=== PROVIDED ENTRIES ===

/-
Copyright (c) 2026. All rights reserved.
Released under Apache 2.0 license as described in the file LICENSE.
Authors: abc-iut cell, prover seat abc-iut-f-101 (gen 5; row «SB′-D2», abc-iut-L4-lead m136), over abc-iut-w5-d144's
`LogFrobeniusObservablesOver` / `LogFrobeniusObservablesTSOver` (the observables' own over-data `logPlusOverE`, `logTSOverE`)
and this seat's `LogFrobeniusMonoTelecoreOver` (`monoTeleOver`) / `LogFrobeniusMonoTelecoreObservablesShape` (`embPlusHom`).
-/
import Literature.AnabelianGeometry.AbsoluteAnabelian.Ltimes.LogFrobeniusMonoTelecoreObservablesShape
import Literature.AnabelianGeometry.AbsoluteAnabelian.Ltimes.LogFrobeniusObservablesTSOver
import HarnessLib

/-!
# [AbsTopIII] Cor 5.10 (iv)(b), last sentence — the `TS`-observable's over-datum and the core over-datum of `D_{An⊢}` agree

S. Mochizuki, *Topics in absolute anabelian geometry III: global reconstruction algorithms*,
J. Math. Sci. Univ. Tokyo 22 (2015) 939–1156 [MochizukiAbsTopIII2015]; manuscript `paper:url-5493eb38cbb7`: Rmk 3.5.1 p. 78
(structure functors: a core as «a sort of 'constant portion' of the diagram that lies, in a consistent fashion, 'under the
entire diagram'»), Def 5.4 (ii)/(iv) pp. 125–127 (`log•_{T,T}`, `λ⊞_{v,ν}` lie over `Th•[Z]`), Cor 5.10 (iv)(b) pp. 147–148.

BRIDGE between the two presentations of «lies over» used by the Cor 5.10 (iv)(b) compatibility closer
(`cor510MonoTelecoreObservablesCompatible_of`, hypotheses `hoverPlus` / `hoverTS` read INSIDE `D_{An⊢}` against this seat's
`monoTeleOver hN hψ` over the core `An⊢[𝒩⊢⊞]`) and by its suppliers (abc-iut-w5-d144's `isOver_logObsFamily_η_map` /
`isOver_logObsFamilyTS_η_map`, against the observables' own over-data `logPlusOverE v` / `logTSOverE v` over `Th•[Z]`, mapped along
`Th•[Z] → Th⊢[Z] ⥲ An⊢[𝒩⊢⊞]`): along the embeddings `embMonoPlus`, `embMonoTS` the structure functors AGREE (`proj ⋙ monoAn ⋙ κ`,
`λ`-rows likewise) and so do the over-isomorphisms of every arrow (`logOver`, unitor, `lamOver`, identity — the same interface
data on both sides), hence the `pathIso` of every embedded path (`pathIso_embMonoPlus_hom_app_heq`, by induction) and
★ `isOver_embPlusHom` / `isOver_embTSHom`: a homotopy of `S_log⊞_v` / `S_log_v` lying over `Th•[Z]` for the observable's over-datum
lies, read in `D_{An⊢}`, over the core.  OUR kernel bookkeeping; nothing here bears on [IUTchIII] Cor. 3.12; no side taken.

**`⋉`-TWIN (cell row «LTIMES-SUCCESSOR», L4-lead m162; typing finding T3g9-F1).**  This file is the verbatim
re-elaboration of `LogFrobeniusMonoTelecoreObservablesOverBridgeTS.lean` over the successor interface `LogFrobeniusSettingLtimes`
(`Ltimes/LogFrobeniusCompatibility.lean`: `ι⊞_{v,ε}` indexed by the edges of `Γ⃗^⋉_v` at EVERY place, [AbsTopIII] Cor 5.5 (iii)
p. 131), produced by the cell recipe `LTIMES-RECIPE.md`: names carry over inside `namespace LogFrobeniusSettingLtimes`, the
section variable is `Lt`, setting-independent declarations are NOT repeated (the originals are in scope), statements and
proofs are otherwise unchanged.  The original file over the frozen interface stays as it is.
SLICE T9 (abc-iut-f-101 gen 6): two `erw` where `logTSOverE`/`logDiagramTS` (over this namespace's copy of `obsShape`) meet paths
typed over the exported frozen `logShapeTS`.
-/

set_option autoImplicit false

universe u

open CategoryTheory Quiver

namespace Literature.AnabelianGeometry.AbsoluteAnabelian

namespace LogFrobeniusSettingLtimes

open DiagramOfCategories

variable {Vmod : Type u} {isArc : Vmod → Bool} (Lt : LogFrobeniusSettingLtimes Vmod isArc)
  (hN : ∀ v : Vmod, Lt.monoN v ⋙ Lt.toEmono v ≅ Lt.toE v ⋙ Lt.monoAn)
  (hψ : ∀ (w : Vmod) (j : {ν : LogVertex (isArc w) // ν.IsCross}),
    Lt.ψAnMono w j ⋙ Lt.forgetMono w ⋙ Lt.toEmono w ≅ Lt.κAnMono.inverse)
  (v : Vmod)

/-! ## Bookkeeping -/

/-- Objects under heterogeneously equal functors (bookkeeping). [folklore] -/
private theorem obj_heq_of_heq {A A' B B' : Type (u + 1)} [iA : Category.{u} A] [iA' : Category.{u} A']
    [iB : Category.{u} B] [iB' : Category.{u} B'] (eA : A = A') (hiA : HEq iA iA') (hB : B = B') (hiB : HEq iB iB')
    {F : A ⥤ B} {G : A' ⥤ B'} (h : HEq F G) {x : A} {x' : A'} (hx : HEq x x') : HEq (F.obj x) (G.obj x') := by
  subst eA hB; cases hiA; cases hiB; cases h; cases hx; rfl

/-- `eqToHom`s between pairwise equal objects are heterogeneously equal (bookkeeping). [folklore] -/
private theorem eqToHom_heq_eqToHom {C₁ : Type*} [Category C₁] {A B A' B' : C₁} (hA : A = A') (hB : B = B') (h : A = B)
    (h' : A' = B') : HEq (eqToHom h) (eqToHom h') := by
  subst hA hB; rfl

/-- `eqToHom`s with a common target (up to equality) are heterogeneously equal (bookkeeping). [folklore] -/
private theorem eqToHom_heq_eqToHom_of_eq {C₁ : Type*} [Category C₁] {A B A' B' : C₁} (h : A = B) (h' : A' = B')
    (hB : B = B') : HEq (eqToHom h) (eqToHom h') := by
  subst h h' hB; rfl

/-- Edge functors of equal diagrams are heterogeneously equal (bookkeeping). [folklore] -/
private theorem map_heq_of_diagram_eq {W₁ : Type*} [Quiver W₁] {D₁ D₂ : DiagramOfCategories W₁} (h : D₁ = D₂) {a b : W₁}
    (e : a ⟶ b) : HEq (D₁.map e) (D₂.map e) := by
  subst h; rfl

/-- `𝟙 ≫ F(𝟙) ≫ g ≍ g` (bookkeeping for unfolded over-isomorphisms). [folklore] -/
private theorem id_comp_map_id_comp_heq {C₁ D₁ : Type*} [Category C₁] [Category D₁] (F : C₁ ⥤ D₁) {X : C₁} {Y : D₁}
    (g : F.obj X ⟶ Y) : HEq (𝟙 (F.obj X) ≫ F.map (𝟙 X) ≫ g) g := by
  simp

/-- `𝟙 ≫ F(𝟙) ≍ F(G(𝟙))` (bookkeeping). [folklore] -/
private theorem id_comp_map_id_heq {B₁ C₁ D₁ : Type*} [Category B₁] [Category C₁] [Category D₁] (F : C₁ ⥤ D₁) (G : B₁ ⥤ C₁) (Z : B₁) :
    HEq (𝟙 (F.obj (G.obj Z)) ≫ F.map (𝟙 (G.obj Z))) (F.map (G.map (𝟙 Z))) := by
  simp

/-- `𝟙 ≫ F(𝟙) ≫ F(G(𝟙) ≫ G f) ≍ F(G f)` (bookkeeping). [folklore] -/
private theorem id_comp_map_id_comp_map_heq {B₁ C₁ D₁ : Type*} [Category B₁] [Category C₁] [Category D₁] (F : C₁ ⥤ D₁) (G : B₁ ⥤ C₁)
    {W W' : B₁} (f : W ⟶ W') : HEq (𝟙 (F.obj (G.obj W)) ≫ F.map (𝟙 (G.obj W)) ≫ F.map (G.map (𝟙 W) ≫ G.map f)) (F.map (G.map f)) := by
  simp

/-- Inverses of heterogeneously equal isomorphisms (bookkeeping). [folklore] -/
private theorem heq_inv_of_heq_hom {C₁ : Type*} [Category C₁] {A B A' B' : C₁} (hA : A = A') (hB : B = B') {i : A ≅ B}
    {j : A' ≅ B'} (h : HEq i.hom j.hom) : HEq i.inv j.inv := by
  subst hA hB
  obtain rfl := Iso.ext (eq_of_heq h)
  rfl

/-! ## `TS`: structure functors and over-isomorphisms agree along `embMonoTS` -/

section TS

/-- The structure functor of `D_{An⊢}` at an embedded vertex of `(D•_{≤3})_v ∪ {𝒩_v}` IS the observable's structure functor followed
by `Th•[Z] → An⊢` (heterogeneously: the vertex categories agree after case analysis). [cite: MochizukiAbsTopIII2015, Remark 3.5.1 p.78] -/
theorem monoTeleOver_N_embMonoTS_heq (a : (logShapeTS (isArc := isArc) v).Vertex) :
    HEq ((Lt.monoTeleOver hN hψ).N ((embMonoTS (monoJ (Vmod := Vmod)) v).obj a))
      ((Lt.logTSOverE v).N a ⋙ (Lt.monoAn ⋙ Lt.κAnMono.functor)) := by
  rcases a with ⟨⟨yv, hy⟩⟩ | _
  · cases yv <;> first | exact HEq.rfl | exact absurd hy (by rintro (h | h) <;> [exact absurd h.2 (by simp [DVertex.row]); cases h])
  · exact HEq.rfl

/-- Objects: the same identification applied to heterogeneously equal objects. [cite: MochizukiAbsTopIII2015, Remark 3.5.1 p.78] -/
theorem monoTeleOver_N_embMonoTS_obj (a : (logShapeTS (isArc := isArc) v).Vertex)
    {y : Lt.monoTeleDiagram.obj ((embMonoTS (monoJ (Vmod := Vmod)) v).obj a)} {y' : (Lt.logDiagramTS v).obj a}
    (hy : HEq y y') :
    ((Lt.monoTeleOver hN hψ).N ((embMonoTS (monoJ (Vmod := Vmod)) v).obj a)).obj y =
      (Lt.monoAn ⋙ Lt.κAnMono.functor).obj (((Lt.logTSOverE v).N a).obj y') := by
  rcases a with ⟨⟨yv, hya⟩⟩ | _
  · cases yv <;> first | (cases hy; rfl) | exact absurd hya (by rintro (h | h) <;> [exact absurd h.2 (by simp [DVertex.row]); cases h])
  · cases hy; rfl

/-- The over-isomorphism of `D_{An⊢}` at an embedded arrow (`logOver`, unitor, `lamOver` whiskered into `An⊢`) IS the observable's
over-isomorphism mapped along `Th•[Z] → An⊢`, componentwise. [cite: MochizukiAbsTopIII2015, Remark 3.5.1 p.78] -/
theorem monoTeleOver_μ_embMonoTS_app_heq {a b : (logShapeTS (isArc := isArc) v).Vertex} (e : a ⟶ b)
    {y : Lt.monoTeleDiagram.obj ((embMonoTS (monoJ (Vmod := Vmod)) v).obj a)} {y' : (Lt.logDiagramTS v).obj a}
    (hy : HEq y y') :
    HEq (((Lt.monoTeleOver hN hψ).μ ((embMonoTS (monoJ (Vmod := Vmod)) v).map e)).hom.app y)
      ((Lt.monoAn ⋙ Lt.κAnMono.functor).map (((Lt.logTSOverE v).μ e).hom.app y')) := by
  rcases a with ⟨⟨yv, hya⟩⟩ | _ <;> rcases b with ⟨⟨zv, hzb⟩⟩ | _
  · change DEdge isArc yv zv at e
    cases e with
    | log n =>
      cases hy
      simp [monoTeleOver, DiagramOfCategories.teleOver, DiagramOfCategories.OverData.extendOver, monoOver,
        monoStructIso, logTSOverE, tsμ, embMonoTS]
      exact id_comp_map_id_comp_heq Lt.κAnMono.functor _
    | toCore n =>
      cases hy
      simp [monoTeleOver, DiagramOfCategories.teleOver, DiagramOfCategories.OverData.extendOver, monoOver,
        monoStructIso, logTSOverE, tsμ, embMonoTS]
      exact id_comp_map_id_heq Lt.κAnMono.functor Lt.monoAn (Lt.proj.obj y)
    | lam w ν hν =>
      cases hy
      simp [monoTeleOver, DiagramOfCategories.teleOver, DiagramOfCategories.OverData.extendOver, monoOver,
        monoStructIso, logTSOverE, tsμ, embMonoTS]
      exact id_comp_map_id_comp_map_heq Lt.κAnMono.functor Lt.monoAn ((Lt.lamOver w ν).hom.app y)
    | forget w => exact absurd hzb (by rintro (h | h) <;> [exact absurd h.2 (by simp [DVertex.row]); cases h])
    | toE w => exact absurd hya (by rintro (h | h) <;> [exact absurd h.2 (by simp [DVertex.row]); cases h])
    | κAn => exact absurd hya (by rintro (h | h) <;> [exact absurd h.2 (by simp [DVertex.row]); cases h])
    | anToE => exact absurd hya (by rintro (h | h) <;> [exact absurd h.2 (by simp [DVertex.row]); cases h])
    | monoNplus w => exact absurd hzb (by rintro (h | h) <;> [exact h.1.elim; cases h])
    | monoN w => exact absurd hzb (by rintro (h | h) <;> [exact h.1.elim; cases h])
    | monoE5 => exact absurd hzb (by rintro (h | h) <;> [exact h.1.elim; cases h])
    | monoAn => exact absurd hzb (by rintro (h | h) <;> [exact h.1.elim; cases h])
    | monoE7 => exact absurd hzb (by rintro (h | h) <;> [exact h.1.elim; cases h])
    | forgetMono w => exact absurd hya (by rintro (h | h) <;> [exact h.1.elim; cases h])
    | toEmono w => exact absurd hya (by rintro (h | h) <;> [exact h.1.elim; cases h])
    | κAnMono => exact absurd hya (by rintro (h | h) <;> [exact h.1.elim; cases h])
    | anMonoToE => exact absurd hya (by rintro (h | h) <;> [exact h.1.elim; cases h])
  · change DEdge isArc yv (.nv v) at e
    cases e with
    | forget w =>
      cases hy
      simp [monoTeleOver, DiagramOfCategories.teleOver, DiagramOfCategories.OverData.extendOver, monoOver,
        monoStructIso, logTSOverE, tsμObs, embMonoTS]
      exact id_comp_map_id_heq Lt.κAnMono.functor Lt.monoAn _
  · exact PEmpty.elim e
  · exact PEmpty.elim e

===

§ ACTIVITY:
Only one stretch of the data above is needed. Restate it word for word, from the line containing "exact id_comp_map_id_comp_map_heq Lt.κAnMono.functor" through the line containing "forgetMono w =>", both ends included.

§ EXERCISE ANSWER:
      exact id_comp_map_id_comp_map_heq Lt.κAnMono.functor Lt.monoAn ((Lt.lamOver w ν).hom.app y)
    | forget w => exact absurd hzb (by rintro (h | h) <;> [exact absurd h.2 (by simp [DVertex.row]); cases h])
    | toE w => exact absurd hya (by rintro (h | h) <;> [exact absurd h.2 (by simp [DVertex.row]); cases h])
    | κAn => exact absurd hya (by rintro (h | h) <;> [exact absurd h.2 (by simp [DVertex.row]); cases h])
    | anToE => exact absurd hya (by rintro (h | h) <;> [exact absurd h.2 (by simp [DVertex.row]); cases h])
    | monoNplus w => exact absurd hzb (by rintro (h | h) <;> [exact h.1.elim; cases h])
    | monoN w => exact absurd hzb (by rintro (h | h) <;> [exact h.1.elim; cases h])
    | monoE5 => exact absurd hzb (by rintro (h | h) <;> [exact h.1.elim; cases h])
    | monoAn => exact absurd hzb (by rintro (h | h) <;> [exact h.1.elim; cases h])
    | monoE7 => exact absurd hzb (by rintro (h | h) <;> [exact h.1.elim; cases h])
    | forgetMono w => exact absurd hya (by rintro (h | h) <;> [exact h.1.elim; cases h])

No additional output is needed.